BEGIN Dataset

import Mathlib
import Literature.Analysis.PDE.DAlembert1D
import HarnessLib

/-!
# d'Alembert's solution with `C^{n+2}` data is `C^{n+2}`

Analysis/PDE support file (everything proved). Regularity upgrade of
`Literature.Analysis.PDE.exists_dAlembert_solution`: for `h ∈ C^{n+2}`, `g ∈ C^{n+1}` the travelling-wave
solution `φ₀(t,x) = F(x−t) + G(x+t)` of `φ_tt = φ_xx` with data `(h, g)` has `F, G ∈ C^{n+2}` and
`uncurry φ₀ ∈ C^{n+2}` (`exists_dAlembert_solution_contDiff`). Derived from the `C²` statement: `F + G = h`
and `(G − F)' = g` force `G − F ∈ C^{n+2}`. Needed to feed `C^{ℓ+2}` free waves into the `ℓ`-fold
intertwining ladder `∂ₓ − k/x` producing exact solutions of `ψ_tt − ψ_xx + ℓ(ℓ+1)x⁻²ψ = 0`
(route PhotonSphereChannels, `FixedModeChannels`, stmt-FinalStateConjecture-10048). Folklore.
-/

noncomputable section

namespace Literature.Analysis.PDE

open Set

/-- A differentiable function whose derivative is `C^{n}` is `C^{n+1}`. [folklore] -/
theorem contDiff_succ_of_deriv {u : ℝ → ℝ} {n : ℕ} (hu : Differentiable ℝ u)
    (hu' : ContDiff ℝ n (deriv u)) : ContDiff ℝ (n + 1) u := by
  rw [contDiff_succ_iff_deriv]
  exact ⟨hu, fun h => absurd h (by simp), hu'⟩

/-- **d'Alembert with `C^{n+2}` data.** For `h ∈ C^{n+2}`, `g ∈ C^{n+1}` there are `F, G ∈ C^{n+2}`
and `φ₀(t,x) = F(x−t) + G(x+t)` with `uncurry φ₀ ∈ C^{n+2}`, `F + G = h`, `G' − F' = g`, solving
`φ_tt = φ_xx` with `φ₀(0,·) = h`, `∂ₜφ₀(0,·) = g`. [folklore] -/
theorem exists_dAlembert_solution_contDiff {h g : ℝ → ℝ} {n : ℕ} (hh : ContDiff ℝ (n + 2) h)
    (hg : ContDiff ℝ (n + 1) g) :
    ∃ (φ₀ : ℝ → ℝ → ℝ) (F G : ℝ → ℝ),
      ContDiff ℝ (n + 2) (Function.uncurry φ₀) ∧ ContDiff ℝ (n + 2) F ∧ ContDiff ℝ (n + 2) G ∧
      (∀ t x, φ₀ t x = F (x - t) + G (x + t)) ∧
      (∀ x, F x + G x = h x) ∧ (∀ x, deriv G x - deriv F x = g x) ∧
      (∀ t x, iteratedDeriv 2 (fun τ => φ₀ τ x) t = iteratedDeriv 2 (φ₀ t) x) ∧
      (∀ x, φ₀ 0 x = h x) ∧ (∀ x, deriv (fun τ => φ₀ τ x) 0 = g x) ∧
      (∀ t x, deriv (fun τ => φ₀ τ x) t = -deriv F (x - t) + deriv G (x + t)) ∧
      (∀ t x, deriv (φ₀ t) x = deriv F (x - t) + deriv G (x + t)) := by
  have hh2 : ContDiff ℝ 2 h := hh.of_le (by exact_mod_cast Nat.le_add_left 2 n)
  have hg1 : ContDiff ℝ 1 g := hg.of_le (by exact_mod_cast Nat.le_add_left 1 n)
  obtain ⟨φ₀, F, G, hφC2, hF2, hG2, hrep, hFG, hGF, -, -, hwave, hd0, hv0, hdt, hdx, -⟩ :=
    exists_dAlembert_solution hh2 hg1
  -- `G − F ∈ C^{n+2}`
  have hFd : Differentiable ℝ F := hF2.differentiable (by norm_num)
  have hGd : Differentiable ℝ G := hG2.differentiable (by norm_num)
  have hdiff : ContDiff ℝ (n + 2) (fun x => G x - F x) := by
    have hder : deriv (fun x => G x - F x) = g := by
      funext x
      rw [deriv_fun_sub (hGd x) (hFd x), hGF x]
    have h1 : ContDiff ℝ (n + 1) (deriv fun x => G x - F x) := by rw [hder]; exact hg
    exact contDiff_succ_of_deriv (hGd.sub hFd) h1
  have hFn : ContDiff ℝ (n + 2) F := by
    have : F = fun x => (h x - (G x - F x)) / 2 := by
      funext x; have := hFG x; field_simp; linarith
    rw [this]; exact (hh.sub hdiff).div_const 2
  have hGn : ContDiff ℝ (n + 2) G := by
    have : G = fun x => (h x + (G x - F x)) / 2 := by
      funext x; have := hFG x; field_simp; linarith
    rw [this]; exact (hh.add hdiff).div_const 2
  have hφn : ContDiff ℝ (n + 2) (Function.uncurry φ₀) := by
    have : Function.uncurry φ₀ = fun p : ℝ × ℝ => F (p.2 - p.1) + G (p.2 + p.1) := by
      funext p; exact hrep p.1 p.2
    rw [this]
    exact (hFn.comp (contDiff_snd.sub contDiff_fst)).add (hGn.comp (contDiff_snd.add contDiff_fst))
  exact ⟨φ₀, F, G, hφn, hFn, hGn, hrep, hFG, hGF, hwave, hd0, hv0, hdt, hdx⟩

end Literature.Analysis.PDE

END Dataset

» **Try it**: Write out the lines of the entries, word for word, from the first through the one containing "(φ₀ : ℝ → ℝ → ℝ)", and stop at that line.

» **Solution below**:
import Mathlib
import Literature.Analysis.PDE.DAlembert1D
import HarnessLib

/-!
# d'Alembert's solution with `C^{n+2}` data is `C^{n+2}`

Analysis/PDE support file (everything proved). Regularity upgrade of
`Literature.Analysis.PDE.exists_dAlembert_solution`: for `h ∈ C^{n+2}`, `g ∈ C^{n+1}` the travelling-wave
solution `φ₀(t,x) = F(x−t) + G(x+t)` of `φ_tt = φ_xx` with data `(h, g)` has `F, G ∈ C^{n+2}` and
`uncurry φ₀ ∈ C^{n+2}` (`exists_dAlembert_solution_contDiff`). Derived from the `C²` statement: `F + G = h`
and `(G − F)' = g` force `G − F ∈ C^{n+2}`. Needed to feed `C^{ℓ+2}` free waves into the `ℓ`-fold
intertwining ladder `∂ₓ − k/x` producing exact solutions of `ψ_tt − ψ_xx + ℓ(ℓ+1)x⁻²ψ = 0`
(route PhotonSphereChannels, `FixedModeChannels`, stmt-FinalStateConjecture-10048). Folklore.
-/

noncomputable section

namespace Literature.Analysis.PDE

open Set

/-- A differentiable function whose derivative is `C^{n}` is `C^{n+1}`. [folklore] -/
theorem contDiff_succ_of_deriv {u : ℝ → ℝ} {n : ℕ} (hu : Differentiable ℝ u)
    (hu' : ContDiff ℝ n (deriv u)) : ContDiff ℝ (n + 1) u := by
  rw [contDiff_succ_iff_deriv]
  exact ⟨hu, fun h => absurd h (by simp), hu'⟩

/-- **d'Alembert with `C^{n+2}` data.** For `h ∈ C^{n+2}`, `g ∈ C^{n+1}` there are `F, G ∈ C^{n+2}`
and `φ₀(t,x) = F(x−t) + G(x+t)` with `uncurry φ₀ ∈ C^{n+2}`, `F + G = h`, `G' − F' = g`, solving
`φ_tt = φ_xx` with `φ₀(0,·) = h`, `∂ₜφ₀(0,·) = g`. [folklore] -/
theorem exists_dAlembert_solution_contDiff {h g : ℝ → ℝ} {n : ℕ} (hh : ContDiff ℝ (n + 2) h)
    (hg : ContDiff ℝ (n + 1) g) :
    ∃ (φ₀ : ℝ → ℝ → ℝ) (F G : ℝ → ℝ),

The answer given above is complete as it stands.